Forward Deployed Engineering Intern (AI Adoption Pod)
Carousell Group · Singapore
About The Role
About the Pod
Carousell Group is building a small pod of engineers to help internal, non-engineering teams figure out the right tools, workflows, and agents to multiply their impact. This isn't about basic build support — most teams can already put together a simple AI workflow on their own.
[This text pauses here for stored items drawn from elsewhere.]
import Mathlib.MeasureTheory.Function.ConditionalExpectation.Real
import Mathlib.MeasureTheory.Integral.IntegrableOn
import HarnessLib

/-!
# The law of total covariance, lower-bound form, through a sub-σ-algebra

Topic `Literature/Probability/Moments` (kind proof; no new notions).  Companion of
`OscillationCovariance.lean` (same namespace), which states the law of total covariance with
KERNEL data (`H, K, Q` measurable functions standing for conditional expectations).  Here the
conditioning is Mathlib's conditional expectation `μ[·|m]` with respect to a sub-σ-algebra
`m ≤ m₀` of a probability space:

* `integral_mul_sub_ge_neg_mul_of_ae_abs_le` — **covariance of two a.e.-small variables**:
  if `|u| ≤ ε₁` and `|w| ≤ ε₂` almost everywhere then `∫ uw - ∫ u ∫ w ≥ -ε₁ ε₂`
  (`Cov(u,w) = ∫ (u-ū)(w-w̄) ≥ -(s ∫(u-ū)² + s⁻¹ ∫(w-w̄)²)/2 ≥ -(s ε₁² + ε₂²/s)/2`, `s = ε₂/ε₁`;
  the degenerate cases `ε₁ ε₂ = 0` by continuity in `(ε₁, ε₂)`);
* `total_covariance_lower_bound_condExp` — **law of total covariance, lower form**: for bounded
  `m₀`-measurable `f, g`, if a.e. `μ[fg|m] - μ[f|m] μ[g|m] ≥ θ` and the conditional means
  `μ[f|m]`, `μ[g|m]` lie a.e. within `ε₁`, `ε₂` of constants, then
  `∫ fg - ∫ f ∫ g ≥ θ - ε₁ ε₂`
  (`Cov(f,g) = E[Cov(f,g|m)] + Cov(E[f|m], E[g|m])` via `integral_condExp`, and the previous
  bullet for the covariance of the conditional means; Durrett 2019 §4.1).

Consumed by block-conditioning arguments for lattice gauge theory correlators (the
`block-conditioned-covariance` line of the tuned-sequence problem), where `m = σ(V)` for a block
field `V`.

## Mathlib

We USE `MeasureTheory.integral_condExp`, `integrable_condExp`, `stronglyMeasurable_condExp`,
`Integrable.of_bound`, `Integrable.bdd_mul`, `integral_mono_ae`, `le_of_tendsto`
(no hypothesis on `f, g` is needed in the final statement: `μ[·|m]` and `∫` vanish together on
non-integrable input).  Mathlib
(pinned) has `ProbabilityTheory.condVar` identities but no law of total covariance
(searched `total_covariance`, `condCov`, `covariance_condExp`).

## References

* R. Durrett, *Probability: Theory and Examples*, 5th ed. (CUP 2019), §4.1 (conditional
  expectation; law of total variance/covariance, Ex. 4.1.7).
-/

noncomputable section

open MeasureTheory Filter Topology

namespace Literature.Probability.Moments

section Centred

variable {Ω : Type*} [MeasurableSpace Ω] {μ : Measure Ω}

/-- Core case of `integral_mul_sub_ge_neg_mul_of_ae_abs_le` with `ε₁, ε₂ > 0`:
`∫ uw - ∫ u ∫ w = ∫ (u-ū)(w-w̄) ≥ -(s ∫(u-ū)² + s⁻¹ ∫(w-w̄)²)/2 ≥ -(s ε₁² + ε₂²/s)/2 = -ε₁ε₂`
at `s = ε₂/ε₁`. [folklore] -/
theorem integral_mul_sub_ge_neg_mul_of_ae_abs_le_of_pos [IsProbabilityMeasure μ] {u w : Ω → ℝ}
    (hu : AEStronglyMeasurable u μ) (hw : AEStronglyMeasurable w μ) {ε₁ ε₂ : ℝ} (hε₁ : 0 < ε₁)
    (hε₂ : 0 < ε₂) (hub : ∀ᵐ ω ∂μ, |u ω| ≤ ε₁) (hwb : ∀ᵐ ω ∂μ, |w ω| ≤ ε₂) :
    -(ε₁ * ε₂) ≤ (∫ ω, u ω * w ω ∂μ) - (∫ ω, u ω ∂μ) * ∫ ω, w ω ∂μ := by
  have hub' : ∀ᵐ ω ∂μ, ‖u ω‖ ≤ ε₁ := hub.mono fun ω h => by simpa [Real.norm_eq_abs] using h
  have hwb' : ∀ᵐ ω ∂μ, ‖w ω‖ ≤ ε₂ := hwb.mono fun ω h => by simpa [Real.norm_eq_abs] using h
  have hui : Integrable u μ := Integrable.of_bound hu ε₁ hub'
  have hwi : Integrable w μ := Integrable.of_bound hw ε₂ hwb'
  have huw : Integrable (fun ω => u ω * w ω) μ := hwi.bdd_mul hu hub'
  have hu2 : Integrable (fun ω => u ω * u ω) μ := hui.bdd_mul hu hub'
  have hw2 : Integrable (fun ω => w ω * w ω) μ := hwi.bdd_mul hw hwb'
  -- the means
  obtain ⟨ub, hubdef⟩ : ∃ ub : ℝ, ∫ ω, u ω ∂μ = ub := ⟨_, rfl⟩
  obtain ⟨wb, hwbdef⟩ : ∃ wb : ℝ, ∫ ω, w ω ∂μ = wb := ⟨_, rfl⟩
  -- second moments of the centred variables
  have hx2 : ∫ ω, (u ω - ub) ^ 2 ∂μ ≤ ε₁ ^ 2 := by
    have hid : (fun ω => (u ω - ub) ^ 2) = fun ω => u ω * u ω - (2 * ub) * u ω + ub ^ 2 := by
      funext ω; ring
    have h1 : ∫ ω, u ω * u ω ∂μ ≤ ε₁ ^ 2 := by
      have := integral_mono_ae hu2 (integrable_const (ε₁ ^ 2))
        (hub.mono fun ω h => show u ω * u ω ≤ ε₁ ^ 2 by
          have := abs_le.mp h; nlinarith)
      simpa [integral_const, probReal_univ] using this
    have hA : Integrable (fun ω => u ω * u ω - 2 * ub * u ω) μ := hu2.sub (hui.const_mul _)
    rw [hid, integral_add hA (integrable_const _), integral_sub hu2 (hui.const_mul _),
      integral_const_mul, integral_const, probReal_univ, one_smul, hubdef]
    nlinarith [sq_nonneg ub]
  have hy2 : ∫ ω, (w ω - wb) ^ 2 ∂μ ≤ ε₂ ^ 2 := by
    have hid : (fun ω => (w ω - wb) ^ 2) = fun ω => w ω * w ω - (2 * wb) * w ω + wb ^ 2 := by
      funext ω; ring
    have h1 : ∫ ω, w ω * w ω ∂μ ≤ ε₂ ^ 2 := by
      have := integral_mono_ae hw2 (integrable_const (ε₂ ^ 2))
        (hwb.mono fun ω h => show w ω * w ω ≤ ε₂ ^ 2 by
          have := abs_le.mp h; nlinarith)
      simpa [integral_const, probReal_univ] using this
    have hA : Integrable (fun ω => w ω * w ω - 2 * wb * w ω) μ := hw2.sub (hwi.const_mul _)
    rw [hid, integral_add hA (integrable_const _), integral_sub hw2 (hwi.const_mul _),
      integral_const_mul, integral_const, probReal_univ, one_smul, hwbdef]
    nlinarith [sq_nonneg wb]
  -- the covariance as the mean of the product of the centred variables
  have hxi : Integrable (fun ω => (u ω - ub) ^ 2) μ := by
    have hid : (fun ω => (u ω - ub) ^ 2) = fun ω => u ω * u ω - (2 * ub) * u ω + ub ^ 2 := by
      funext ω; ring
    rw [hid]; exact (hu2.sub (hui.const_mul _)).add (integrable_const _)
  have hyi : Integrable (fun ω => (w ω - wb) ^ 2) μ := by
    have hid : (fun ω => (w ω - wb) ^ 2) = fun ω => w ω * w ω - (2 * wb) * w ω + wb ^ 2 := by
      funext ω; ring
    rw [hid]; exact (hw2.sub (hwi.const_mul _)).add (integrable_const _)
  have hxyi : Integrable (fun ω => (u ω - ub) * (w ω - wb)) μ := by
    have hid : (fun ω => (u ω - ub) * (w ω - wb)) =
        fun ω => u ω * w ω - ub * w ω - wb * u ω + ub * wb := by
      funext ω; ring
    rw [hid]
    exact ((huw.sub (hwi.const_mul _)).sub (hui.const_mul _)).add (integrable_const _)
  have hcov : (∫ ω, u ω * w ω ∂μ) - (∫ ω, u ω ∂μ) * ∫ ω, w ω ∂μ =
      ∫ ω, (u ω - ub) * (w ω - wb) ∂μ := by
    have hid : (fun ω => (u ω - ub) * (w ω - wb)) =
        fun ω => u ω * w ω - ub * w ω - wb * u ω + ub * wb := by
      funext ω; ring
    have hB : Integrable (fun ω => u ω * w ω - ub * w ω) μ := huw.sub (hwi.const_mul _)
    have hC : Integrable (fun ω => u ω * w ω - ub * w ω - wb * u ω) μ := hB.sub (hui.const_mul _)
    rw [hid, integral_add hC (integrable_const _), integral_sub hB (hui.const_mul _),
      integral_sub huw (hwi.const_mul _), integral_const_mul, integral_const_mul, integral_const,
      probReal_univ, one_smul, hubdef, hwbdef]
    ring
  -- AM–GM with the optimal weight `s = ε₂/ε₁`
  set s : ℝ := ε₂ / ε₁ with hs
  have hs0 : 0 < s := div_pos hε₂ hε₁
  have hpt : ∀ ω, -((s * (u ω - ub) ^ 2 + (w ω - wb) ^ 2 / s) / 2) ≤ (u ω - ub) * (w ω - wb) := by
    intro ω
    have hid : (u ω - ub) * (w ω - wb) + (s * (u ω - ub) ^ 2 + (w ω - wb) ^ 2 / s) / 2 =
        (s * (u ω - ub) + (w ω - wb)) ^ 2 / (2 * s) := by
      field_simp
      ring
    have hnn : 0 ≤ (s * (u ω - ub) + (w ω - wb)) ^ 2 / (2 * s) := by positivity
    linarith
  have hint : -((s * ε₁ ^ 2 + ε₂ ^ 2 / s) / 2) ≤ ∫ ω, (u ω - ub) * (w ω - wb) ∂μ := by
    have hI : Integrable (fun ω => -((s * (u ω - ub) ^ 2 + (w ω - wb) ^ 2 / s) / 2)) μ :=
      (((hxi.const_mul s).add (hyi.div_const s)).div_const 2).neg
    have hmono := integral_mono_ae hI hxyi (ae_of_all _ hpt)
    have heval : ∫ ω, -((s * (u ω - ub) ^ 2 + (w ω - wb) ^ 2 / s) / 2) ∂μ =
        -((s * ∫ ω, (u ω - ub) ^ 2 ∂μ + (∫ ω, (w ω - wb) ^ 2 ∂μ) / s) / 2) := by
      rw [integral_neg, integral_div, integral_add (hxi.const_mul s) (hyi.div_const s),
        integral_const_mul, integral_div]
    rw [heval] at hmono
    have h1 : s * ∫ ω, (u ω - ub) ^ 2 ∂μ ≤ s * ε₁ ^ 2 := mul_le_mul_of_nonneg_left hx2 hs0.le
    have h2 : (∫ ω, (w ω - wb) ^ 2 ∂μ) / s ≤ ε₂ ^ 2 / s := div_le_div_of_nonneg_right hy2 hs0.le
    linarith
  have harith : (s * ε₁ ^ 2 + ε₂ ^ 2 / s) / 2 = ε₁ * ε₂ := by
    rw [hs]
    field_simp
    ring
  rw [hcov]
  linarith

/-- **Covariance of two a.e.-small variables.**  If `|u| ≤ ε₁` and `|w| ≤ ε₂` almost everywhere on
a probability space, then `∫ uw - ∫ u ∫ w ≥ -ε₁ ε₂` (Cauchy–Schwarz for the covariance together
with `Var u ≤ ∫ u² ≤ ε₁²`; proved by AM–GM at the optimal weight and continuity in `(ε₁, ε₂)` for
the degenerate cases). [folklore] -/
theorem integral_mul_sub_ge_neg_mul_of_ae_abs_le [IsProbabilityMeasure μ] {u w : Ω → ℝ}
    (hu : AEStronglyMeasurable u μ) (hw : AEStronglyMeasurable w μ) {ε₁ ε₂ : ℝ}
    (hub : ∀ᵐ ω ∂μ, |u ω| ≤ ε₁) (hwb : ∀ᵐ ω ∂μ, |w ω| ≤ ε₂) :
    -(ε₁ * ε₂) ≤ (∫ ω, u ω * w ω ∂μ) - (∫ ω, u ω ∂μ) * ∫ ω, w ω ∂μ := by
  obtain ⟨ω₀, hω₀⟩ := (hub.and hwb).exists
  have hε₁ : 0 ≤ ε₁ := (abs_nonneg _).trans hω₀.1
  have hε₂ : 0 ≤ ε₂ := (abs_nonneg _).trans hω₀.2
  -- for every `δ > 0` the core case applies to `(ε₁ + δ, ε₂ + δ)`
  have hstep : ∀ δ : ℝ, 0 < δ →
      -((ε₁ + δ) * (ε₂ + δ)) ≤ (∫ ω, u ω * w ω ∂μ) - (∫ ω, u ω ∂μ) * ∫ ω, w ω ∂μ :=
    fun δ hδ => integral_mul_sub_ge_neg_mul_of_ae_abs_le_of_pos hu hw (by linarith) (by linarith)
      (hub.mono fun ω h => h.trans (by linarith)) (hwb.mono fun ω h => h.trans (by linarith))
  -- let `δ → 0⁺`
  have hlim : Tendsto (fun δ : ℝ => -((ε₁ + δ) * (ε₂ + δ))) (𝓝[>] 0) (𝓝 (-(ε₁ * ε₂))) := by
    have hc : Continuous fun δ : ℝ => -((ε₁ + δ) * (ε₂ + δ)) := by fun_prop
    have := hc.tendsto 0
    simp only [add_zero] at this
    exact this.mono_left nhdsWithin_le_nhds
  exact le_of_tendsto hlim (eventually_nhdsWithin_of_forall fun δ hδ => hstep δ hδ)

end Centred

section CondExp

variable {Ω : Type*} {m m₀ : MeasurableSpace Ω} {μ : Measure Ω}

/-- **Law of total covariance, lower-bound form, through a sub-σ-algebra.**  On a probability
space `(Ω, m₀, μ)` let `m ≤ m₀` and `f, g : Ω → ℝ` (classically: bounded measurable, so that all
conditional expectations below are the honest ones).  If almost everywhere the conditional
covariance `μ[fg|m] - μ[f|m] μ[g|m]` is `≥ θ` and the conditional means `μ[f|m]`, `μ[g|m]` lie
within `ε₁`, `ε₂` of constants `a`, `b`, then `∫ fg - ∫ f ∫ g ≥ θ - ε₁ ε₂`:
`Cov(f,g) = E[Cov(f,g | m)] + Cov(E[f|m], E[g|m])` (`integral_condExp` three times), the first
term `≥ θ`, the second `≥ -ε₁ε₂` by `integral_mul_sub_ge_neg_mul_of_ae_abs_le` applied to the
centred conditional means (Durrett 2019 §4.1).  No integrability hypothesis is stated: Mathlib's
`μ[·|m]` and `∫` share the convention "`0` on non-integrable input", under which the three
total-expectation identities hold unconditionally, so the inequality as displayed is true for
all `f, g`. [folklore] -/
theorem total_covariance_lower_bound_condExp [IsProbabilityMeasure μ] (hm : m ≤ m₀)
    {f g : Ω → ℝ} {θ ε₁ ε₂ a b : ℝ}
    (hcov : ∀ᵐ ω ∂μ, θ ≤ (μ[f * g|m]) ω - (μ[f|m]) ω * (μ[g|m]) ω)
    (ha : ∀ᵐ ω ∂μ, |(μ[f|m]) ω - a| ≤ ε₁) (hb : ∀ᵐ ω ∂μ, |(μ[g|m]) ω - b| ≤ ε₂) :
    θ - ε₁ * ε₂ ≤ (∫ ω, f ω * g ω ∂μ) - (∫ ω, f ω ∂μ) * ∫ ω, g ω ∂μ := by
  -- the conditional expectations
  set F : Ω → ℝ := μ[f|m] with hF
  set G : Ω → ℝ := μ[g|m] with hG
  set H : Ω → ℝ := μ[f * g|m] with hH
  have hFm : AEStronglyMeasurable F μ := (stronglyMeasurable_condExp.mono hm).aestronglyMeasurable
  have hGm : AEStronglyMeasurable G μ := (stronglyMeasurable_condExp.mono hm).aestronglyMeasurable
  have hFi : Integrable F μ := integrable_condExp
  have hGi : Integrable G μ := integrable_condExp
  have hHi : Integrable H μ := integrable_condExp
  have hFb : ∀ᵐ ω ∂μ, ‖F ω‖ ≤ |a| + ε₁ := ha.mono fun ω h => by
    rw [Real.norm_eq_abs]
    have := abs_sub_abs_le_abs_sub (F ω) a
    linarith
  have hFGi : Integrable (fun ω => F ω * G ω) μ := hGi.bdd_mul hFm hFb
  -- (1) the three total-expectation identities
  have h1 : ∫ ω, f ω * g ω ∂μ = ∫ ω, H ω ∂μ := by
    rw [hH, integral_condExp hm]; rfl
  have h2 : ∫ ω, f ω ∂μ = ∫ ω, F ω ∂μ := by rw [hF, integral_condExp hm]
  have h3 : ∫ ω, g ω ∂μ = ∫ ω, G ω ∂μ := by rw [hG, integral_condExp hm]
  -- (2) the mean of the conditional covariances
  have hmean : θ + ∫ ω, F ω * G ω ∂μ ≤ ∫ ω, H ω ∂μ := by
    have hI : Integrable (fun ω => θ + F ω * G ω) μ := (integrable_const θ).add hFGi
    have := integral_mono_ae hI hHi
      (hcov.mono fun ω h => show θ + F ω * G ω ≤ H ω by linarith)
    rwa [integral_add (integrable_const θ) hFGi, integral_const, probReal_univ, one_smul] at this
  -- (3) the covariance of the conditional means, through the centred variables `F - a`, `G - b`
  have hcm : -(ε₁ * ε₂) ≤ (∫ ω, F ω * G ω ∂μ) - (∫ ω, F ω ∂μ) * ∫ ω, G ω ∂μ := by
    have hFam : AEStronglyMeasurable (fun ω => F ω - a) μ := hFm.sub aestronglyMeasurable_const
    have hGbm : AEStronglyMeasurable (fun ω => G ω - b) μ := hGm.sub aestronglyMeasurable_const
    have key := integral_mul_sub_ge_neg_mul_of_ae_abs_le (μ := μ) hFam hGbm ha hb
    have e1 : ∫ ω, (F ω - a) ∂μ = (∫ ω, F ω ∂μ) - a := by
      rw [integral_sub hFi (integrable_const a), integral_const, probReal_univ, one_smul]
    have e2 : ∫ ω, (G ω - b) ∂μ = (∫ ω, G ω ∂μ) - b := by
      rw [integral_sub hGi (integrable_const b), integral_const, probReal_univ, one_smul]
    have e3 : ∫ ω, (F ω - a) * (G ω - b) ∂μ =
        (∫ ω, F ω * G ω ∂μ) - a * (∫ ω, G ω ∂μ) - b * (∫ ω, F ω ∂μ) + a * b := by
      have hid : (fun ω => (F ω - a) * (G ω - b)) =
          fun ω => F ω * G ω - a * G ω - b * F ω + a * b := by
        funext ω; ring
      have hB : Integrable (fun ω => F ω * G ω - a * G ω) μ := hFGi.sub (hGi.const_mul a)
      have hC : Integrable (fun ω => F ω * G ω - a * G ω - b * F ω) μ := hB.sub (hFi.const_mul b)
      rw [hid, integral_add hC (integrable_const _), integral_sub hB (hFi.const_mul b),
        integral_sub hFGi (hGi.const_mul a), integral_const_mul, integral_const_mul,
        integral_const, probReal_univ, one_smul]
    rw [e1, e2, e3] at key
    nlinarith [key]
  -- assemble
  rw [h1, h2, h3]
  linarith

end CondExp

end Literature.Probability.Moments

end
The pod exists for the harder calls: what should run on Claude versus another tool, how to weigh cost and latency tradeoffs, how to architect the link between a front-end and the underlying infrastructure so it holds up under real use, and what it takes to keep something secure and maintainable after launch.
What You'll Do
- Sit with internal teams (e.g. Data, Product, Marketing, Sales Ops, People, Finance) to understand what they're actually trying to solve — you'll rarely get a fixed spec, and will need to sharpen fuzzy problems through conversation and rapid prototyping
- Build and iterate on AI-powered skills, workflows, and agents for real, non-technical users
- Make the calls a non-technical builder can't: what to deploy and where, how to weigh cost against speed and latency, how to architect the connection between a front-end tool and the underlying infrastructure
- Debug in production — when something breaks for a real user, you're the one who fixes it
- Stay with a workflow past "it's built" — the job isn't done until the team can see it's working and the outcome is measurable
- Feed patterns back to the pod: what's reusable across teams, what needs a different approach each time
Role Specific Competencies
Must
- Strong fundamentals in software engineering — writes correct, working code independently rather than completing a guided assignment
- Strong working knowledge of GenAI primitives — prompting, context engineering, MCP tool/function calling — and has personally built a non-trivial working output with modern AI/LLM tooling (e.g. Claude), beyond using it as a chat assistant
- A track record of shipping something real end-to-end (personal project, academic project, or internship) — took an idea to a working, used piece of software
- Given an ambiguous, unscoped problem, can independently break it down and drive to a solution without a detailed spec
 
Should
- Basic grasp of cost/latency/security tradeoffs in system design — can reason about why one architectural choice beats another, even without production-scale experience
- Full-stack literacy — comfortable enough across front-end, backend/API, and data layer to connect them without hand-holding
- Some exposure to debugging a real failure in a running system, not only local testing
- Has experience building and deploying agentic workflows or tool-using agents, not just single-shot prompting
 
Nice to Have
- Has contributed to or maintained a live system other people depend on (open source, internship, or work project)
- Exposure to more than one language/stack, showing fast pickup
- Some early product sense — can explain a technical tradeoff in terms a non-engineer would follow
 
What Success Looks Like
- The team you're paired with can point to something measurably better because of what you built — not just "a workflow exists somewhere"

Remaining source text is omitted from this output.